Swearing and complaining, they toiled through the sodden growth over fields which seemed only to grow larger. Already Pagel had had to raise their wages twice, and had this not been in kind, had he not paid them with potatoes—that support of life which can replace even bread itself—none would have come. In those October days the dollar rose from 242,000,000 marks to 73,000,000,000. Hunger crept through the entire country, followed by influenza. Unprecedented despair seized the people; every pound of potatoes was a fence between them and death.
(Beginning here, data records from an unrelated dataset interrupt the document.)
/-! ### Appended 2026-08-28 (bis): Corollary 1.8 is Theorems 1.1–1.3 for every `q ≥ 4`

Consistency of the typed §1: for `q ≥ 4` the threshold `exp(8 √q log³ q)` of Corollary 1.8 is at least
`x₀(q)` (`≥ e²³ > 8·10⁹` when `q ≤ 10⁵`, and `≥ exp(0.03 √q log³ q)` beyond) and `c₀(q) ≤ 1/160`, so Corollary 1.8
follows from Theorems 1.1–1.3 there; only `q = 3` (`exp(8√3 log³ 3) ≈ 9.8·10⁷ < 8·10⁹`) uses the computation
of Appendix A.9 below `x₀(3)` — cf. the paper's remark that for `q ≥ 58` even `x ≥ exp(0.03 √q log³ q)` suffices. -/

/-- `c₀(q) ≤ 1/160`. [cite: BennettMartinOBryantRechnitzer2018, Theorem 1.1 (1.10)] -/
theorem c₀_le (q : ℕ) : c₀ q ≤ 1 / 160 := by
  unfold c₀; split_ifs <;> norm_num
Wolfgang Pagel was now the overlord of Neulohe Manor, the farm and the forest. No time now to stand among the potatoes and give out tokens. Next year’s rye had to be sown and the fields plowed. In the forest the cutting down of firewood had started, and unless one gingered up Kniebusch every day the forester would have taken to his bed and died.
Pagel would come on his bicycle to the potato field where old Kowalewski would meet him ever more and more hollow-eyed. “We can’t do it, young sir,” was his lament. “This way we shall be digging in January in snow and ice.”
Wolfgang would laugh. “We’ll do it, Kowalewski. Because we’ve got to. Because potatoes are bitterly needed in the town.” And because the estate bitterly needs the money for them, he thought.
“But we ought to have more people,” moaned Kowalewski.
“And where shall I get them?” Pagel was a little impatient. “Shall I have another prison gang sent?”
“Oh, Lord, no!” exclaimed old Kowalewski, horrified—much too horrified, thought Pagel, looking at the diggers. “They’re only townsfolk, they’ve no business here,” he said discontentedly. “The work’s too unfamiliar for them. If only we could get the people from Altlohe as well.”
“We’ll never get them!” declared Kowalewski angrily. “They steal their potato supplies from our clamps at night.”
“They certainly do that,” sighed Pagel. “Every day I see the holes and have to have them filled up. I am always intending to go out at night and see if I can catch one, Kowalewski, but I always fall asleep over supper.”
“It’s too much, what the young gentleman has to do. All the estate and the whole forest and all the pen-pushing—no one’s done all that. You need help.”